▸ AIM OF THE TASK:
Print the listing below exactly, leaving nothing out.

▸ MATERIAL FOR THE TASK:

import Summits.BirchSwinnertonDyer.BirchSwinnertonDyer.Theses.KimAtThreeKolyvagin
import HarnessLib

/-! BC3 birth skeleton for crux `KimAtThreeKolyvagin.DeepUpperAtThree` (route KimAtThreeKolyvagin, rung W2):
v2 (A12-admitted shape, planner g12): named stubs (the ONLY sorried declarations) + the kernel-checked composition `DeepUpperAtThree_of` concluding the crux BY NAME. -/

noncomputable section

open scoped MatrixGroups ModularForm Classical

open CongruenceSubgroup WeierstrassCurve Literature.NumberTheory.EllipticCurves
  Literature.NumberTheory.EllipticCurves.ModularForms
  Literature.NumberTheory.EllipticCurves.Kim2025
  Literature.NumberTheory.EllipticCurves.Rank1Residual
  Literature.NumberTheory.EllipticCurves.Rank1Residual.Typed

set_option linter.dupNamespace false

namespace Summit.BirchSwinnertonDyer.BirchSwinnertonDyer.Cruxes.DeepUpperAtThree.Birth

open Summit.BirchSwinnertonDyer.Rank1Residual.Additive
open Summit.BirchSwinnertonDyer.Rank1Residual.X4
open Summit.BirchSwinnertonDyer.BirchSwinnertonDyer.Theses.KimAtThreeKolyvagin


/-! BC3 birth skeleton for crux `DeepUpperAtThree` (regime split by Kato Thm 14.5 (3)'s pot-good clause). -/

/-- stub (potGood): the upper inequality on the POTENTIALLY GOOD additive stratum `0 ≤ ord₃ j(E)` —
Kato's own case of Thm. 14.5 (3) ("f potentially of good reduction at p"): the unrefined bound
`ord₃ #Ш ≤ ∂^{(0)}` is the Literature fact `Kato2004.rankZero_padicValNat_sha_le_of_additive_potGood_of_imageContainsSL2`
(BC5 rung); the refinement by `∂^{(∞)}_{deep}` is MR04 Thm 5.2.12 (i) for Kato's Kolyvagin system at `p = 3`
(Sakamoto 2024 in place of (H.4)) + the local lattice Lemma L (Kim–Nakamura 2020 Cor 2.4 / Kim 2026 Lemma 3.10 at `p = 3`). -/
theorem stub_upper_potGood :
  ∀ (W : WeierstrassCurve ℚ) [W.IsElliptic] [W.IsGloballyMinimal],
    (∀ n : ℕ, W.HasSurjectiveModNGaloisRep (3 ^ n : ℕ)) →
    Finite W.sha →
    ∀ {N : ℕ} [NeZero N] (f : CuspForm (Gamma0 N) 2), IsNewformOf W f →
    (∀ r : ℚ, ratPlusSymbol f r ≠ 0 → 0 ≤ padicValRat 3 (ratPlusSymbol f r)) →
    kuriharaVanishingOrder W 3 f = 0 →
    0 ≤ padicValRat 3 W.j →
      ∃ d : ℕ, kuriharaPartialDeepInfty W 3 f = d ∧
        ((padicValNat 3 (Nat.card (AddCommGroup.primaryComponent W.sha 3)) + d : ℕ) : ℕ∞) ≤
          kuriharaPartial W 3 f 0 := by
  sorry

/-- stub (potMult): the upper inequality on the POTENTIALLY MULTIPLICATIVE additive stratum `ord₃ j(E) < 0`
(Kodaira `I_n^*` at 3; EXCLUDED from Kato Thm. 14.5 (3) at `k = 2`): the bound must be re-derived through the
quadratic twist to a Tate curve (exp* lattice of the twisted Tate parametrisation; Kato Thm 13.4 (3) is still
available `Λ`-adically, the descent Prop 14.16 (2) needs the pot-mult local index). -/
theorem stub_upper_potMult :
  ∀ (W : WeierstrassCurve ℚ) [W.IsElliptic] [W.IsGloballyMinimal],
    (∀ n : ℕ, W.HasSurjectiveModNGaloisRep (3 ^ n : ℕ)) →
    Finite W.sha →
    ∀ {N : ℕ} [NeZero N] (f : CuspForm (Gamma0 N) 2), IsNewformOf W f →
    (∀ r : ℚ, ratPlusSymbol f r ≠ 0 → 0 ≤ padicValRat 3 (ratPlusSymbol f r)) →
    kuriharaVanishingOrder W 3 f = 0 →
    padicValRat 3 W.j < 0 →
      ∃ d : ℕ, kuriharaPartialDeepInfty W 3 f = d ∧
        ((padicValNat 3 (Nat.card (AddCommGroup.primaryComponent W.sha 3)) + d : ℕ) : ℕ∞) ≤
          kuriharaPartial W 3 f 0 := by
  sorry

/-- BC3 composition = THE SKELETON (A12 shape, v2): the crux BY NAME with NO hypotheses, from exactly the two
registered stubs (the two strata `0 ≤ ord₃ j` / `ord₃ j < 0` exhaust the additive locus, `le_or_lt`); kernel-checked,
no sorry of its own. -/
theorem DeepUpperAtThree_of :
    Summit.BirchSwinnertonDyer.BirchSwinnertonDyer.Theses.KimAtThreeKolyvagin.DeepUpperAtThree := by
  intro W _ _ htower hfin N _ f hf hint hord
  by_cases hj : 0 ≤ padicValRat 3 W.j
  · exact stub_upper_potGood W htower hfin f hf hint hord hj
  · exact stub_upper_potMult W htower hfin f hf hint hord (not_le.mp hj)

end Summit.BirchSwinnertonDyer.BirchSwinnertonDyer.Cruxes.DeepUpperAtThree.Birth

end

▸ RESPONSE BELOW:
import Summits.BirchSwinnertonDyer.BirchSwinnertonDyer.Theses.KimAtThreeKolyvagin
import HarnessLib

/-! BC3 birth skeleton for crux `KimAtThreeKolyvagin.DeepUpperAtThree` (route KimAtThreeKolyvagin, rung W2):
v2 (A12-admitted shape, planner g12): named stubs (the ONLY sorried declarations) + the kernel-checked composition `DeepUpperAtThree_of` concluding the crux BY NAME. -/

noncomputable section

open scoped MatrixGroups ModularForm Classical

open CongruenceSubgroup WeierstrassCurve Literature.NumberTheory.EllipticCurves
  Literature.NumberTheory.EllipticCurves.ModularForms
  Literature.NumberTheory.EllipticCurves.Kim2025
  Literature.NumberTheory.EllipticCurves.Rank1Residual
  Literature.NumberTheory.EllipticCurves.Rank1Residual.Typed

set_option linter.dupNamespace false

namespace Summit.BirchSwinnertonDyer.BirchSwinnertonDyer.Cruxes.DeepUpperAtThree.Birth

open Summit.BirchSwinnertonDyer.Rank1Residual.Additive
open Summit.BirchSwinnertonDyer.Rank1Residual.X4
open Summit.BirchSwinnertonDyer.BirchSwinnertonDyer.Theses.KimAtThreeKolyvagin


/-! BC3 birth skeleton for crux `DeepUpperAtThree` (regime split by Kato Thm 14.5 (3)'s pot-good clause). -/

/-- stub (potGood): the upper inequality on the POTENTIALLY GOOD additive stratum `0 ≤ ord₃ j(E)` —
Kato's own case of Thm. 14.5 (3) ("f potentially of good reduction at p"): the unrefined bound
`ord₃ #Ш ≤ ∂^{(0)}` is the Literature fact `Kato2004.rankZero_padicValNat_sha_le_of_additive_potGood_of_imageContainsSL2`
(BC5 rung); the refinement by `∂^{(∞)}_{deep}` is MR04 Thm 5.2.12 (i) for Kato's Kolyvagin system at `p = 3`
(Sakamoto 2024 in place of (H.4)) + the local lattice Lemma L (Kim–Nakamura 2020 Cor 2.4 / Kim 2026 Lemma 3.10 at `p = 3`). -/
theorem stub_upper_potGood :
  ∀ (W : WeierstrassCurve ℚ) [W.IsElliptic] [W.IsGloballyMinimal],
    (∀ n : ℕ, W.HasSurjectiveModNGaloisRep (3 ^ n : ℕ)) →
    Finite W.sha →
    ∀ {N : ℕ} [NeZero N] (f : CuspForm (Gamma0 N) 2), IsNewformOf W f →
    (∀ r : ℚ, ratPlusSymbol f r ≠ 0 → 0 ≤ padicValRat 3 (ratPlusSymbol f r)) →
    kuriharaVanishingOrder W 3 f = 0 →
    0 ≤ padicValRat 3 W.j →
      ∃ d : ℕ, kuriharaPartialDeepInfty W 3 f = d ∧
        ((padicValNat 3 (Nat.card (AddCommGroup.primaryComponent W.sha 3)) + d : ℕ) : ℕ∞) ≤
          kuriharaPartial W 3 f 0 := by
  sorry

/-- stub (potMult): the upper inequality on the POTENTIALLY MULTIPLICATIVE additive stratum `ord₃ j(E) < 0`
(Kodaira `I_n^*` at 3; EXCLUDED from Kato Thm. 14.5 (3) at `k = 2`): the bound must be re-derived through the
quadratic twist to a Tate curve (exp* lattice of the twisted Tate parametrisation; Kato Thm 13.4 (3) is still
available `Λ`-adically, the descent Prop 14.16 (2) needs the pot-mult local index). -/
theorem stub_upper_potMult :
  ∀ (W : WeierstrassCurve ℚ) [W.IsElliptic] [W.IsGloballyMinimal],
    (∀ n : ℕ, W.HasSurjectiveModNGaloisRep (3 ^ n : ℕ)) →
    Finite W.sha →
    ∀ {N : ℕ} [NeZero N] (f : CuspForm (Gamma0 N) 2), IsNewformOf W f →
    (∀ r : ℚ, ratPlusSymbol f r ≠ 0 → 0 ≤ padicValRat 3 (ratPlusSymbol f r)) →
    kuriharaVanishingOrder W 3 f = 0 →
    padicValRat 3 W.j < 0 →
      ∃ d : ℕ, kuriharaPartialDeepInfty W 3 f = d ∧
        ((padicValNat 3 (Nat.card (AddCommGroup.primaryComponent W.sha 3)) + d : ℕ) : ℕ∞) ≤
          kuriharaPartial W 3 f 0 := by
  sorry

/-- BC3 composition = THE SKELETON (A12 shape, v2): the crux BY NAME with NO hypotheses, from exactly the two
registered stubs (the two strata `0 ≤ ord₃ j` / `ord₃ j < 0` exhaust the additive locus, `le_or_lt`); kernel-checked,
no sorry of its own. -/
theorem DeepUpperAtThree_of :
    Summit.BirchSwinnertonDyer.BirchSwinnertonDyer.Theses.KimAtThreeKolyvagin.DeepUpperAtThree := by
  intro W _ _ htower hfin N _ f hf hint hord
  by_cases hj : 0 ≤ padicValRat 3 W.j
  · exact stub_upper_potGood W htower hfin f hf hint hord hj
  · exact stub_upper_potMult W htower hfin f hf hint hord (not_le.mp hj)

end Summit.BirchSwinnertonDyer.BirchSwinnertonDyer.Cruxes.DeepUpperAtThree.Birth

end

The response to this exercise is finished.